Attorney Harry Cole thinks broadcast associations might want to consider challenging how the FCC interprets a question involving main studio compliance.
Cole writes on the blog of Fletcher Heald & Hildreth that the situation cost one station some money and could whack others. If the legality of your studio location depends on a Longley-Rice signal coverage calculation, you might want to pay attention, says Cole (who also contributes to Radio World).
The commission had issued an NAL to an FM that moved its studio to a location not within the city-grade contour — at least, not as calculated by the FCC’s predicted method. The site was compliant according to a Longley-Rice analysis done prior. But the commission said that before a station can move to a site with compliance based on Longley-Rice, it must first get FCC approval; and it now has confirmed the decision (though it reduced the fine a bit).
Cole on his blog criticizes “gaping holes” in the commission’s analysis. “While the [Media Bureau’s Audio] Division continues to claim that the rules require prior FCC consent when compliance depends on Longley-Rice,” he writes, “the language of the rules continues not to support that claim.” He said the FCC relies on a footnote to a 1997 decision, “which still does not appear to support the division’s position quite as firmly as the division seems to think.”
Cole believes the interpretation could be overturned on appeal but that it’s unlikely one station, facing a possible fine of a few thousand dollars, would go to such trouble, given the likely higher cost in legal fees of fighting it hard. And so: “If you moved your studio to a site which Longley-Rice said would be OK, and you did so without any prior FCC approval, it looks like you’re going to be on the hook for a $7,000 fine if and when the FCC finds out,” Cole thinks.

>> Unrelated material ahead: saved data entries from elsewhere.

/-- **Kernel form of the Hölder modulus of the derivative** (Coiculescu–Palasek 2025, (2.5) in
the form `‖∇e^{sΔ}P∇·G‖_{Ċ^κ} ≲ s^{-1-κ/2}‖G‖_{L^∞}`): there is `C = C(E) ≥ 0` such that for
`σ > 0`, `κ ∈ [0, 1]` and bounded measurable fields `a, b` (bounds `M_a, M_b`),
`‖DN_σ[a,b](x) − DN_σ[a,b](x')‖ ≤ C σ^{-1-κ/2} M_a M_b ‖x − x'‖^κ` — interpolation
(`norm_sub_le_interpolate_fderiv`) between the tree's first- and second-order sup bounds
`‖DN_σ[a,b]‖ ≤ C₁σ⁻¹M_aM_b`, `‖D²N_σ[a,b]‖ ≤ C₂σ^{-3/2}M_aM_b`
(`exists_norm_iteratedFDeriv_oseenSlice_le`). [cite: CoiculescuPalasek2025, §2.3 Lemma 2.2 (2.5)] -/
theorem exists_norm_fderiv_oseenSlice_sub_le :
    ∃ C : ℝ, 0 ≤ C ∧ ∀ {σ κ : ℝ}, 0 < σ → 0 ≤ κ → κ ≤ 1 → ∀ {a b : E → E} {Ma Mb : ℝ},
      Measurable a → Measurable b → (∀ y, ‖a y‖ ≤ Ma) → (∀ y, ‖b y‖ ≤ Mb) → ∀ x x',
        ‖fderiv ℝ (oseenSlice σ a b) x - fderiv ℝ (oseenSlice σ a b) x'‖ ≤
          C * σ ^ (-1 - κ / 2) * Ma * Mb * ‖x - x'‖ ^ κ := by
  obtain ⟨C₁, hC₁, h1⟩ := exists_norm_iteratedFDeriv_oseenSlice_le (E := E) 1
  obtain ⟨C₂, hC₂, h2⟩ := exists_norm_iteratedFDeriv_oseenSlice_le (E := E) 2
  set K : ℝ := max C₁ C₂ with hK
  have hK0 : 0 ≤ K := le_max_of_le_left hC₁
  refine ⟨2 * K, by positivity, fun {σ κ} hσ hκ0 hκ1 {a b Ma Mb} ham hbm ha hb x x' => ?_⟩
  have hMa : 0 ≤ Ma := (norm_nonneg _).trans (ha x)
  have hMb : 0 ≤ Mb := (norm_nonneg _).trans (hb x)
  set P : ℝ := Ma * Mb with hP
  have hP0 : 0 ≤ P := mul_nonneg hMa hMb
  -- smoothness and the two sup bounds for `f = D N_σ[a, b]`
  have hsm : ContDiff ℝ 2 (oseenSlice σ a b) := contDiff_oseenSlice hσ ham hbm ha hb
  have hdf : Differentiable ℝ (fderiv ℝ (oseenSlice σ a b)) :=
    (hsm.fderiv_right (m := 1) (by norm_num)).differentiable one_ne_zero
  have hb1 : ∀ y, ‖fderiv ℝ (oseenSlice σ a b) y‖ ≤ C₁ * σ ^ (-(1 : ℝ)) * P := fun y => by
    have h := h1 hσ ham hbm ha hb y
    rw [norm_iteratedFDeriv_one] at h
    have he : (-((1 : ℕ) + 1 : ℝ) / 2) = -(1 : ℝ) := by norm_num
    rw [he] at h
    calc ‖fderiv ℝ (oseenSlice σ a b) y‖ ≤ C₁ * σ ^ (-(1 : ℝ)) * Ma * Mb := h
      _ = C₁ * σ ^ (-(1 : ℝ)) * P := by rw [hP]; ring
  have hb2 : ∀ y, ‖fderiv ℝ (fderiv ℝ (oseenSlice σ a b)) y‖ ≤ C₂ * σ ^ (-(3 / 2 : ℝ)) * P :=
    fun y => by
    have h := h2 hσ ham hbm ha hb y
    rw [← norm_iteratedFDeriv_fderiv, norm_iteratedFDeriv_one] at h
    have he : (-((2 : ℕ) + 1 : ℝ) / 2) = -(3 / 2 : ℝ) := by norm_num
    rw [he] at h
    calc ‖fderiv ℝ (fderiv ℝ (oseenSlice σ a b)) y‖ ≤ C₂ * σ ^ (-(3 / 2 : ℝ)) * Ma * Mb := h
      _ = C₂ * σ ^ (-(3 / 2 : ℝ)) * P := by rw [hP]; ring
  have hint := norm_sub_le_interpolate_fderiv hκ0 hκ1 hdf hb1 hb2 x x'
  refine hint.trans ?_
  -- `2 (C₁σ⁻¹P)^{1-κ} (C₂σ^{-3/2}P)^κ ≤ 2 K σ^{-1-κ/2} P`
  have hσ0 : 0 ≤ σ := hσ.le
  have hs1 : 0 ≤ σ ^ (-(1 : ℝ)) := Real.rpow_nonneg hσ0 _
  have hs2 : 0 ≤ σ ^ (-(3 / 2 : ℝ)) := Real.rpow_nonneg hσ0 _
  have hx : 0 ≤ ‖x - x'‖ ^ κ := Real.rpow_nonneg (norm_nonneg _) _
  have e1 : (C₁ * σ ^ (-(1 : ℝ)) * P) ^ (1 - κ) ≤ (K * σ ^ (-(1 : ℝ)) * P) ^ (1 - κ) :=
    Real.rpow_le_rpow (by positivity) (by gcongr; exact le_max_left _ _) (by linarith)
  have e2 : (C₂ * σ ^ (-(3 / 2 : ℝ)) * P) ^ κ ≤ (K * σ ^ (-(3 / 2 : ℝ)) * P) ^ κ :=
    Real.rpow_le_rpow (by positivity) (by gcongr; exact le_max_right _ _) hκ0
  have e3 : (K * σ ^ (-(1 : ℝ)) * P) ^ (1 - κ) * (K * σ ^ (-(3 / 2 : ℝ)) * P) ^ κ =
      K * σ ^ (-1 - κ / 2) * P := by
    rw [Real.mul_rpow (by positivity) hP0, Real.mul_rpow hK0 hs1,
      Real.mul_rpow (by positivity) hP0, Real.mul_rpow hK0 hs2, ← Real.rpow_mul hσ0,
      ← Real.rpow_mul hσ0]
    have hKK : K ^ (1 - κ) * K ^ κ = K := by
      rw [← Real.rpow_add' hK0 (by norm_num : (1 - κ) + κ ≠ 0)]; norm_num
    have hPP : P ^ (1 - κ) * P ^ κ = P := by
      rw [← Real.rpow_add' hP0 (by norm_num : (1 - κ) + κ ≠ 0)]; norm_num
    have hss : σ ^ (-(1 : ℝ) * (1 - κ)) * σ ^ (-(3 / 2 : ℝ) * κ) = σ ^ (-1 - κ / 2) := by
      rw [← Real.rpow_add hσ]; congr 1; ring
    calc K ^ (1 - κ) * σ ^ (-(1 : ℝ) * (1 - κ)) * P ^ (1 - κ) *
          (K ^ κ * σ ^ (-(3 / 2 : ℝ) * κ) * P ^ κ)
        = (K ^ (1 - κ) * K ^ κ) * (σ ^ (-(1 : ℝ) * (1 - κ)) * σ ^ (-(3 / 2 : ℝ) * κ)) *
            (P ^ (1 - κ) * P ^ κ) := by ring
      _ = K * σ ^ (-1 - κ / 2) * P := by rw [hKK, hPP, hss]
  calc 2 * (C₁ * σ ^ (-(1 : ℝ)) * P) ^ (1 - κ) * (C₂ * σ ^ (-(3 / 2 : ℝ)) * P) ^ κ * ‖x - x'‖ ^ κ
      ≤ 2 * (K * σ ^ (-(1 : ℝ)) * P) ^ (1 - κ) * (K * σ ^ (-(3 / 2 : ℝ)) * P) ^ κ * ‖x - x'‖ ^ κ := by
        gcongr
    _ = 2 * K * σ ^ (-1 - κ / 2) * Ma * Mb * ‖x - x'‖ ^ κ := by
        rw [mul_assoc 2, e3, hP]; ring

He said that it’s hard, if not impossible, to determine how many stations might be using “a heretofore unapproved studio site the legality of which depends on Longley-Rice.” But, he said, “Perhaps the NAB or one or more state broadcast associations could take up the fight. If enough of their members are facing possible $7,000 fines, it might make sense for such organizations to challenge the division on this. While the economics of the situation (as noted above) make it unlikely that any single licensee will appeal, the calculation changes if the would-be appellant is an association representing a critical mass of potentially affected licensees.”